Appeals court upholds city of Lafayette’s approval of disputed tennis cabana

A state appeals court in San Francisco has upheld the city of Lafayette’s approval of a disputed tennis cabana on a residential property in the city. A three-judge panel of the state Court of Appeal on Monday rejected seven neighbors’ claim that the approval should be set aside because the City Council failed to provide adequate public notice that it would be discussing a threat of a lawsuit in a closed session in 2016.

The court said the city did fail to provide adequate notice, but said the error didn’t make a difference to the outcome, because the project itself was “thoroughly considered at four open meetings” of the City Council in 2016.
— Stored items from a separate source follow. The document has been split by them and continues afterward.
/-!
# `BalabanUV.Beta.GAN24.DressedCubicPushNoContraction` — binder row G-an2-4 ∕ (CONV-C), W-slot CT-W, route «WC-TL» ∕ (Q-R) «QR-LL», the (LT) row of the
# OWNER's END `WardRemainderEndThree.wLocStencil_unitS_of_layer` (p327197 ✓): **THE DRESSED CUBIC TRANSPORT DOES NOT CONTRACT IN THE END's UNITS** —
# on the unit SEAM-BOND LETTER of the composite block (ff-valued, `LocStencil` with constant `1` at every rate, supported on ONE bond crossing `∂B_{Lc^{k+1}}(0)`)
# the scaled cubic push `(Lc^{k+1})^{3(d+1)} • push₃ T T T S` through the literal's dressed chain `T = legChain (respStepBmSeq ρ Lc) m k` has an entry
# `≥ (2(d+1))⁻³` AT EVERY DEPTH `k` (level-free, `d`-generic); hence NO layer bound of the END's (LT) shape with ratio `θ < 1` holds on the (LAY) class —
# the (LT) row is suppliable only letter by letter through cancellations (flux-free ∕ co-closed content), never from profile rows
# (row owner `b2b-balaban-gan24-p1`, gen 32; the kernel face of the mechanism behind RULING R-gan24p1-g29-1 (C) ∕ K-LL-4 (c) and ALT3-COST (F2) «block-constant
# gauges are the undamped modes of the dressed transport»; leaf-01 g69 (`g69/NOTES-g69.md`, 23:25Z) noted the general inequality `sup|L^{3(d+1)}·push₃ T T T S| ≥
# |Γ_L(S)|∕(2(d+1))³` («ROW-WARD thrice», `Γ_L` = the triple block-gauge read) and that `Γ ≡ 0` on the literal's raw Wilson letter; THIS file types its sharp
# instance on the elementary charged letter (`Γ = ±1`), where the push factorises and ONE pigeonhole suffices — it refutes the GENERIC (LT) supply, NOT (Q-R)
# for the literal)

NOT IN PRINT; OUR BOOKKEEPING ([folklore] the entry formula `Push3.push₃_inl_inl` on a one-point letter (two `tsum_eq_single`, two `Fintype.sum_eq_single`) ⨾
leaf-01 g69's seam pigeonhole `DressedLegSeamLowerBound.exists_abs_legChain_ge_at_seam` ∕ `abs_gaugeWt_seamBond` (p344876 ✓) ⨾ `exists_pow_lt_of_lt_one`;
generic `d`; 0 `def`, 0 cited facts, 0 `def … : Prop`, 0 sorry).  HONEST FRAMING (cell contract, verbatim): «discharging `BetaPertH` makes Bałaban's UV
stability UNCONDITIONAL — a real constructive-QFT result; it is NOT the continuum limit and NOT the Clay problem.»  HONEST DEPENDENCY (verbatim): «continuum
YM on T⁴ ⇐ BetaPertH ∧ nine spine estimates (0/9 proved); BetaPertH ⇐ (D1) ∧ (D4) ∧ CAP+tail; G-an2-4 gates asym, D1 and NE2/3/4.»

## Why
The END `wLocStencil_unitS_of_layer` asks, uniformly in the depth `k`, the LAYER BOUND (LT) `hLT`: `BiLoc ((Lc^{k+1})^{3(d+1)} • push₃ T T T S_m ν U) U U
(K·θ^{k+1}·e^{−η‖Y−U‖₁}) (κ∕4)` with a ratio `θ < 1` (`θ = (√Lc)⁻¹` at `d = 3`), for the letter `S_m` of the (LAY) rows (`hff ∕ hS ∕ hω`: ff-valued, unit-class
profile, supported on the faces of the super-block).  The verdict of record (RULING R-gan24p1-g29-1 ∕ -g31-1) is that for the DRESSED chain this row is NOT
suppliable by any leg-generic transport estimate — «NEGATIVE-BY-COUNT» (engine E33∕E36∕E38) with leaf-01's kernel lower bound on the LEGS (PART 3 §3: the
depth-`k` chain is `≥ (Lc^{(d+1)(k+1)})⁻¹∕(2(d+1))` on every seam bond of the composite block lattice).  This file closes the LETTER-level statement in the
kernel: take for `S` the elementary charged letter — the unit letter sitting on ONE seam bond `(0, (L−1)e₀)` of the composite block `B_L(0)`, `L = Lc^{k+1}`,
on all three indices (§1: it is ff-valued and `LocStencil S 1 δ` for every `δ` — the (LAY) profile with constant `1`; its support is a face site of the composite
block, where the END's face weight `ω` is `≥ 1`; the END's (LAY) rows are asked per depth, and so is this letter: one per `k`).  On a one-point letter the cubic
push FACTORISES into three single entries of the leg (§2), so at the coarse triple `(α, y′)³` given by leaf-01's pigeonhole the scaled push is
`L^{3(d+1)}·(T α y′ 0 u₀)³` with `|T α y′ 0 u₀| ≥ L^{−(d+1)}∕(2(d+1))`: **`≥ (2(d+1))⁻³`, the SAME number at every depth** (§3) — the END's unit `L^{d+1}` per leg is
exactly the power the coarse Ward law forces at the seams, so nothing is left to contract.  §4: therefore, for every `θ ∈ [0,1)`, every constant `K`, every
`η ≥ 0`, rate `r` and label `Y`, the (LT) shape FAILS at some depth (`θ^{k+1} → 0`).  WHAT THIS DECIDES: the (LT) row cannot be discharged from the (LAY) rows
for the dressed chain at ANY `d` and ANY ratio `θ < 1` (not only leaf-12's envelopes: no estimate that sees the letter through a profile can); a supplier of
`hLT` must use the letter's CANCELLATIONS — its flux-free ∕ co-closed content (`LayerTransportFluxFreeSocket`, `…LiteralSocketCoClosed`, K-LL-4 (a)) — which is
the (Q-R)^{cc} re-cut of `WardRemainderEndThreeCoDress` with the charged remainder displayed as (DL).  WHAT IT DOES NOT DECIDE: (Q-R) ∕ `hLT` for the LITERAL's
letters (their triple block-gauge read vanishes on the raw Wilson letter, leaf-01 g69; the literal's charge sits in the boundary-flux tower K-LL-4′, priced
NEGATIVE-BY-COUNT, not refuted here); nothing of (DIV) ∕ (DL) ∕ «T2Shape».

## What (generic `d`; `[NeZero Lc]`; in-block root `toSite rr`; `T := legChain (respStepBmSeq (toSite rr) Lc) m k`, any base level `m`)
* §1 THE SEAM-BOND LETTER's class: a letter family `S` with `S κ u x z a b = [κ = κ₀ ∧ u = u₀ ∧ x = u₀ ∧ z = u₀ ∧ a = inl κ₀ ∧ b = inl κ₀]` (hypothesis `hS`;
  no `def`) is ff-valued (`isFF_of_pointLetter`) and `LocStencil S 1 δ` for every `δ` (`locStencil_of_pointLetter`) — the (LAY) profile rows with constant `1`.
* §2 `vertexW_pointLetter_inl_inl`, **`push₃_pointLetter_inl_inl`**: for ANY leg families `l r w`, `push₃ l r w S κ′ u′ x′ z′ (inl α) (inl β) = l α x′ κ₀ u₀ ·
  w κ′ u′ κ₀ u₀ · r β z′ κ₀ u₀` — the cubic push of a one-point letter is the product of three leg entries.
* §3 **`exists_abs_scaledPush₃_pointLetter_ge_of_seam`**: for ANY composite block `y` and ANY bond `(κ₀, u₀)` crossing `∂B_{Lc^{k+1}}(y)`
  (`|gaugeWt (Lc^{k+1}) y κ₀ u₀| = 1`) and the one-point letter there: `∃ α, y′ ∈ {y, y − e_α}`, `(2(d+1))⁻¹ ^ 3 ≤ |(Lc^{k+1})^{3(d+1)} · push₃ T T T S α y′ y′ y′
  (inl α) (inl α)|` — EVERY `m`, EVERY `k`, EVERY seam; **`exists_abs_scaledPush₃_seamLetter_ge`**: the instance at leaf-01's seam bond `(0, (Lc^{k+1}−1)•e₀)`
  of the block `0`.
* §4 **`not_layerBound_seamLetter`**: for `0 ≤ θ < 1`, any `K`, `η ≥ 0`, `r`, `Y` and any depth-indexed family `S k` of seam-bond letters (§3's, one per `k`):
  `¬ ∀ k ν U, BiLoc ((Lc^{k+1})^{3(d+1)} • push₃ T_k T_k T_k (S k) ν U) U U (K·θ^{k+1}·e^{−η‖Y−U‖₁}) r` — the END's `hLT` shape is FALSE on the (LAY) class.
Identities + one pigeonhole + `θ^k → 0` only; NO size of any literal letter asserted; decides nothing about (Q-R) ∕ (DIV) ∕ (DL) ∕ K-LL-4′ for the literal as
binders; NEVER «G-an2-4 closed» as (CONV-C); NOT D1, NOT `BetaPertH`, NOT continuum, NOT Clay; not in print — our bookkeeping.  2026-08-23; no existing file touched.
-/

noncomputable section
The case has cost the city $832,000 in legal fees thus far, according to a city spokesman. Mayor Mike Anderson stated, “We are very pleased” with the ruling, and said, “The city will continue to keep our focus on important issues facing Lafayette.” A lawyer for the neighbors who opposed the project was not immediately available for comment.

The 1,100-square-foot cabana near a tennis court on the 2.38-acre property of Michael and Diane Archer has been inspected and is complete, according to a notice submitted to the court by the city. The project was modified and slightly reduced in size during the design review process.

The appeals court upheld a similar decision issued by Contra Costa County Superior Court Judge Edward Weil in 2018. The panel also rejected several other appeal claims by the project opponents.